BEGIN Data listing

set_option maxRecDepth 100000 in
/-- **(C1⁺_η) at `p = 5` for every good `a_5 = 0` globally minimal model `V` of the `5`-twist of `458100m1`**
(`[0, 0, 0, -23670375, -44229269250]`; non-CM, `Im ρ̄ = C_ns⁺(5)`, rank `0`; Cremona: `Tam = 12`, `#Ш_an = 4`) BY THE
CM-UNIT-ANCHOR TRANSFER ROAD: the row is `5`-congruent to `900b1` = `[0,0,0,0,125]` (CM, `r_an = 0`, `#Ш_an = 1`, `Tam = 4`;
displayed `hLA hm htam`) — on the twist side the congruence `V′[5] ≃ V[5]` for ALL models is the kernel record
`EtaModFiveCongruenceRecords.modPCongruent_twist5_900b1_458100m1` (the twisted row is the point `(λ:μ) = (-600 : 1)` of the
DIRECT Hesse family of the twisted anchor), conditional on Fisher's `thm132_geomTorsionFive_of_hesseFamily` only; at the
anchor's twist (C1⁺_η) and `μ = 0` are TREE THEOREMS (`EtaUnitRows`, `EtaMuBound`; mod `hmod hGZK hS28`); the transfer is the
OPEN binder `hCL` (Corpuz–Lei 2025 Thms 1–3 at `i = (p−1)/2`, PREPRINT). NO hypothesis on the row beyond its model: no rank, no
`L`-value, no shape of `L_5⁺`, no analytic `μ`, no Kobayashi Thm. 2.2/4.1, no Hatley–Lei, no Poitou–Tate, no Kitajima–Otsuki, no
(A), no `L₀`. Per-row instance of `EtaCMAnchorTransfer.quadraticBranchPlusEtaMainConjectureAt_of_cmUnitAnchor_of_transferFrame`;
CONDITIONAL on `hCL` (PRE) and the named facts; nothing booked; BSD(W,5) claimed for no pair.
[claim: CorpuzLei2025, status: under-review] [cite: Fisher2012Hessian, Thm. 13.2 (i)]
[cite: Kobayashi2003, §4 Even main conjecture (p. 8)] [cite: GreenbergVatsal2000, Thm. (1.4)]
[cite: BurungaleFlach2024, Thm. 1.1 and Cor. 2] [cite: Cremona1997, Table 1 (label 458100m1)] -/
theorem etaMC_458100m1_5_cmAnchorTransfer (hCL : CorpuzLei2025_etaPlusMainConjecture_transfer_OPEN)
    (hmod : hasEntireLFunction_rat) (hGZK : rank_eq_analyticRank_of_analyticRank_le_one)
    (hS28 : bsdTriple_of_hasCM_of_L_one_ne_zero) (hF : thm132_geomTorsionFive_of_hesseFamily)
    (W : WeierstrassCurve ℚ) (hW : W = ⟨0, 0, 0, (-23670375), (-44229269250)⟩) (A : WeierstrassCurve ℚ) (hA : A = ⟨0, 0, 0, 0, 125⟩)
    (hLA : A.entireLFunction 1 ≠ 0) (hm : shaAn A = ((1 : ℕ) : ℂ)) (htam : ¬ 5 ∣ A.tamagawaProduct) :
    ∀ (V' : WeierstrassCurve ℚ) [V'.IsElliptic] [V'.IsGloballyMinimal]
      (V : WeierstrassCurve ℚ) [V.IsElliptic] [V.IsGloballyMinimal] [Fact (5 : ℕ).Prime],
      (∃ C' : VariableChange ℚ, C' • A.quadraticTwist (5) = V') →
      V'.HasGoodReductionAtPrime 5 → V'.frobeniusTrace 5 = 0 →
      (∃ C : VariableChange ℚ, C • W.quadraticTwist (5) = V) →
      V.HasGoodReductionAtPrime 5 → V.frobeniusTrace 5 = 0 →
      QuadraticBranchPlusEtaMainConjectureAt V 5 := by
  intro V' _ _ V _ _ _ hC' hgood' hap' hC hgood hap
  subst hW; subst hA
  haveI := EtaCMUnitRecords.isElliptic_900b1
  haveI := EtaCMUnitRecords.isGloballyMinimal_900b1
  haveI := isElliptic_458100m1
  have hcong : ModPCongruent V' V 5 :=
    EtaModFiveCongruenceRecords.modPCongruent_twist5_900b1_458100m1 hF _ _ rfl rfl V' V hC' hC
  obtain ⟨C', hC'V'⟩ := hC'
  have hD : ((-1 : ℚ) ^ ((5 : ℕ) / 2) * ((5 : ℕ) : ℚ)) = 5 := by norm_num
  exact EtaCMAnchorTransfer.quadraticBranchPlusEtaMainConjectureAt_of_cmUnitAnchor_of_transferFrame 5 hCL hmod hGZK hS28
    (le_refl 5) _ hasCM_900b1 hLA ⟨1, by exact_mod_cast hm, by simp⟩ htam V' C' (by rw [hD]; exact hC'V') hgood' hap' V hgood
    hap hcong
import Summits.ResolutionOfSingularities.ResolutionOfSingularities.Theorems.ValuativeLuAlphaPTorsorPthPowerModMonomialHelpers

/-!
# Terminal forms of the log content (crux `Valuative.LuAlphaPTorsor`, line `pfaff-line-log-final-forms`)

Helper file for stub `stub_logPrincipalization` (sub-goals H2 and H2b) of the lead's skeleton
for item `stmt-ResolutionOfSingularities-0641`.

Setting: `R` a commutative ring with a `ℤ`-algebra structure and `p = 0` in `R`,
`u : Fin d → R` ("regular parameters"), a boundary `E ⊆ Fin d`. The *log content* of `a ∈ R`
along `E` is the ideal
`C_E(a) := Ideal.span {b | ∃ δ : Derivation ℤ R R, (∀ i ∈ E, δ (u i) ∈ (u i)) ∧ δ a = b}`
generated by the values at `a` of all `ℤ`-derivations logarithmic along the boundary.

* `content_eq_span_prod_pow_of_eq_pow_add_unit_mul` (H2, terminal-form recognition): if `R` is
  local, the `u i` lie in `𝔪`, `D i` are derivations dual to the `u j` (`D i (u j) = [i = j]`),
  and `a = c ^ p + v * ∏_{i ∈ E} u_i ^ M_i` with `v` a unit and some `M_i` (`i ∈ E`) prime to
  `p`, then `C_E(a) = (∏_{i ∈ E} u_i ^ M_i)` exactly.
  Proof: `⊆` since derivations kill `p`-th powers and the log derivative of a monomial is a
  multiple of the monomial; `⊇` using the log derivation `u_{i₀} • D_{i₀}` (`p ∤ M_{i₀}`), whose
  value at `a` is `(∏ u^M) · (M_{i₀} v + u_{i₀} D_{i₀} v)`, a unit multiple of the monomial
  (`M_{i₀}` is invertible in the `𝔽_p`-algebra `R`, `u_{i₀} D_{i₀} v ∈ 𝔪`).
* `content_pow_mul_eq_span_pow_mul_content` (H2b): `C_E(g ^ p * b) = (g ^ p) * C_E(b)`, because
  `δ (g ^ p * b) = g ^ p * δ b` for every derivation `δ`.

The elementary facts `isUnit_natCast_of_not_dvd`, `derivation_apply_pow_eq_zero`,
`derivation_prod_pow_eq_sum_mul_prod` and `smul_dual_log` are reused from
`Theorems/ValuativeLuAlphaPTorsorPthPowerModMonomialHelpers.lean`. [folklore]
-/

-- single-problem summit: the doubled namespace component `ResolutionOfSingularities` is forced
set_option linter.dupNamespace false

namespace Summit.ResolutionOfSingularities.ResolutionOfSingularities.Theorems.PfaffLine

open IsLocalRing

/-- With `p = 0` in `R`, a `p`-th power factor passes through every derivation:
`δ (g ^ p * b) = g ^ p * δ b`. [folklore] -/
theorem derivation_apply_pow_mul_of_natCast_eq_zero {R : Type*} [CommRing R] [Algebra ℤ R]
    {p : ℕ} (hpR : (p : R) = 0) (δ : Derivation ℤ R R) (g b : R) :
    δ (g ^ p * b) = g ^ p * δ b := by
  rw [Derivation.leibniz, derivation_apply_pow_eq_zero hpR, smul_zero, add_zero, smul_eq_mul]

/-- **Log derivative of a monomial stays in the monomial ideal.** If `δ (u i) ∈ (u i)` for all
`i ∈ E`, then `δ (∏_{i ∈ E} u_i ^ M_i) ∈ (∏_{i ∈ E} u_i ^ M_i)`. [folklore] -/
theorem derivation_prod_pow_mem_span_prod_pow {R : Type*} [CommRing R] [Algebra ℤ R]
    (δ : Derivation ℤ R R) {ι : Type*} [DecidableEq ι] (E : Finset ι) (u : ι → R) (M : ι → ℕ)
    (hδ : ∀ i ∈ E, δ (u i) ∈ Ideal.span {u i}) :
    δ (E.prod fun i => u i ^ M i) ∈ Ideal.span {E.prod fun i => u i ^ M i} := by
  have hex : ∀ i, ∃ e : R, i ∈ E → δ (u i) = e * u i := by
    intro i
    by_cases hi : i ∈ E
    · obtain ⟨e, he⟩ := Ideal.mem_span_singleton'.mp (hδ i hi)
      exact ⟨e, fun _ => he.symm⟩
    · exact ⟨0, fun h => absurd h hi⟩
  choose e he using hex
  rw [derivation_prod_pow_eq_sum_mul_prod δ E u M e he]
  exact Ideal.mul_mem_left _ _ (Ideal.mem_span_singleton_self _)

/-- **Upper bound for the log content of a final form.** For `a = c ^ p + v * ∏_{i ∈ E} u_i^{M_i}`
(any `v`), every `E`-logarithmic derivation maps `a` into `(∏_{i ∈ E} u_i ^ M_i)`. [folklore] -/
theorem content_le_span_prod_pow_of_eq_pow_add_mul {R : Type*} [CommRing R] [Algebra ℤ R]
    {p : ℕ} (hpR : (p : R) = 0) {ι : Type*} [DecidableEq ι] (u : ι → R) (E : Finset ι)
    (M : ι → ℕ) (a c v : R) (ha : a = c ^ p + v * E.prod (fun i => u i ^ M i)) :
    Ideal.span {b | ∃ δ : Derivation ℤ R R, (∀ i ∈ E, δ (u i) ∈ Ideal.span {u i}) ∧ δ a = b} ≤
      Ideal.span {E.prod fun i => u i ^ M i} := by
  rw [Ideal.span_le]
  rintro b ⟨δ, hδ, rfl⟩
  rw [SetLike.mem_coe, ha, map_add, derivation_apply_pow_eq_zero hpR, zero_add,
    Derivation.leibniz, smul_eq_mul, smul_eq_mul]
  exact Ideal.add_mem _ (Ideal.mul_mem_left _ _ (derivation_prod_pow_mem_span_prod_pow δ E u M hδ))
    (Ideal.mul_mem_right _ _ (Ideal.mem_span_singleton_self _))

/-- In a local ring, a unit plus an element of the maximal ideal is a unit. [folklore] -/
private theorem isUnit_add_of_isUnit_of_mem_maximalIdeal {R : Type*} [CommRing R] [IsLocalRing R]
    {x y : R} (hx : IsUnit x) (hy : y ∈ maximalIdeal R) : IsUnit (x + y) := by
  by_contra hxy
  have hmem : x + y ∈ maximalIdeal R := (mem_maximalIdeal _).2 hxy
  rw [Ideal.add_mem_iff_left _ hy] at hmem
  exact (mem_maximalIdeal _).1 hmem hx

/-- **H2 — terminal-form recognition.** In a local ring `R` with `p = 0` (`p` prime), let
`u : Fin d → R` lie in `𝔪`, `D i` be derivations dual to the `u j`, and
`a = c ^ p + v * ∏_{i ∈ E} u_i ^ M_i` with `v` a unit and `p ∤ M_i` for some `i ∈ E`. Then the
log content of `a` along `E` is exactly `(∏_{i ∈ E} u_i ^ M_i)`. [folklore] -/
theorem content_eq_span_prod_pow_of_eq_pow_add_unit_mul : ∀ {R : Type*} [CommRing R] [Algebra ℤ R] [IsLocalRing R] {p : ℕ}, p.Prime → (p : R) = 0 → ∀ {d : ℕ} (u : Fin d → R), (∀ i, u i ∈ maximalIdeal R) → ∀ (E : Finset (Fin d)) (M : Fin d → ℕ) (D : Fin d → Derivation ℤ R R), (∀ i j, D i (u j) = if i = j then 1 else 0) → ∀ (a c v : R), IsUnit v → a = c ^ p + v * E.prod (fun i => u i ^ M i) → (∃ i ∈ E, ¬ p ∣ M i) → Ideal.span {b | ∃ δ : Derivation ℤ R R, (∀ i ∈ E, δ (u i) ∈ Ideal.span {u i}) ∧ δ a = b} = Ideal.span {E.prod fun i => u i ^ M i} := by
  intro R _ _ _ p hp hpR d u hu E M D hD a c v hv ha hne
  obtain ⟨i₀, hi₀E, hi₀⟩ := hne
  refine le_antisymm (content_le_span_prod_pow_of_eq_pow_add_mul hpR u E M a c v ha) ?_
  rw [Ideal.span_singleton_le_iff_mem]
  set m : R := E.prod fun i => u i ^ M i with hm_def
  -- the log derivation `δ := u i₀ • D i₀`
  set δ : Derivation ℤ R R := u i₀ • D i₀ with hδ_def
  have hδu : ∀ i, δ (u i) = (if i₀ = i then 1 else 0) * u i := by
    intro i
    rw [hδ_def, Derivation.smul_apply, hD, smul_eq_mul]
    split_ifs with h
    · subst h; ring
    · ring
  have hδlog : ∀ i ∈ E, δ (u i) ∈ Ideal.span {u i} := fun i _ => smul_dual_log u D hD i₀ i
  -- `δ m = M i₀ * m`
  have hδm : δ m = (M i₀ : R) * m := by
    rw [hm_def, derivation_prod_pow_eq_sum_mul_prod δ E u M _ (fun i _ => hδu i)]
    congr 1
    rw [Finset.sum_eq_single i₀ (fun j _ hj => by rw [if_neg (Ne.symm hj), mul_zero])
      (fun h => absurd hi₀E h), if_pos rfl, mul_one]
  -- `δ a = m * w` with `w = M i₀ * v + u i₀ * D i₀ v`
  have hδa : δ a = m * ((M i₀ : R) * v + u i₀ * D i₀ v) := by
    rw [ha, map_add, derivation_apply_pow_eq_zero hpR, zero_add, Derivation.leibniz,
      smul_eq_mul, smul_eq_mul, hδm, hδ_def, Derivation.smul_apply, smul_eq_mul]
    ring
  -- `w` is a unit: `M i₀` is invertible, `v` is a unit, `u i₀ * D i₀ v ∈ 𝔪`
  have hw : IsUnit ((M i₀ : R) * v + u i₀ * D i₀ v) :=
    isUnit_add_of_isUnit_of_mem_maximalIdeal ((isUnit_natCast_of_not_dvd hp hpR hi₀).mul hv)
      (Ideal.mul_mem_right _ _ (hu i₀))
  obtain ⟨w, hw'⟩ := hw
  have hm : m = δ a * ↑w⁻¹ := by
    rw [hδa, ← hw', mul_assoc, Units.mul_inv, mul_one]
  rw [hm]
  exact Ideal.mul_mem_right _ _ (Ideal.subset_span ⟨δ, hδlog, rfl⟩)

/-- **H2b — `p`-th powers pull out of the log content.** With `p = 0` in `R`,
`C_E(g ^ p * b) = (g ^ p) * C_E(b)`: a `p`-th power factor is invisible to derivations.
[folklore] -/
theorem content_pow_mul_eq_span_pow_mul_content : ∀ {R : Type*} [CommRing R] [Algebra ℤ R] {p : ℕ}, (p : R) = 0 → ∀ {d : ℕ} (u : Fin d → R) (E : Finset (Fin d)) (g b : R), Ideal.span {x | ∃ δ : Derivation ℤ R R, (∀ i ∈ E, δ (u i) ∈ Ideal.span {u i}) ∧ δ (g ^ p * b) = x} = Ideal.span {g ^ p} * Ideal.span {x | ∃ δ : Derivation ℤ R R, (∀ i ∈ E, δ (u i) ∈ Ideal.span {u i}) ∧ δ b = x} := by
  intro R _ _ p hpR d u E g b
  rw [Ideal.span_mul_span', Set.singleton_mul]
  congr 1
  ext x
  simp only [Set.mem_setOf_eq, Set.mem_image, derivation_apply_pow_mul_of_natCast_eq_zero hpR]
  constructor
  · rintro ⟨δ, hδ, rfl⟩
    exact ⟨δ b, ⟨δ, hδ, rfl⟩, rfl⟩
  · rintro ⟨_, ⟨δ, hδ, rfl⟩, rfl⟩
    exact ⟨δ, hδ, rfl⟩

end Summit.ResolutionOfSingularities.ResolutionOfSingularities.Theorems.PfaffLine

END Data listing

Directions for this task: Among the lines above, list those that contain the word "derivations".

Final answer:
generated by the values at `a` of all `ℤ`-derivations logarithmic along the boundary.
  local, the `u i` lie in `𝔪`, `D i` are derivations dual to the `u j` (`D i (u j) = [i = j]`),
  Proof: `⊆` since derivations kill `p`-th powers and the log derivative of a monomial is a
`u : Fin d → R` lie in `𝔪`, `D i` be derivations dual to the `u j`, and
`C_E(g ^ p * b) = (g ^ p) * C_E(b)`: a `p`-th power factor is invisible to derivations.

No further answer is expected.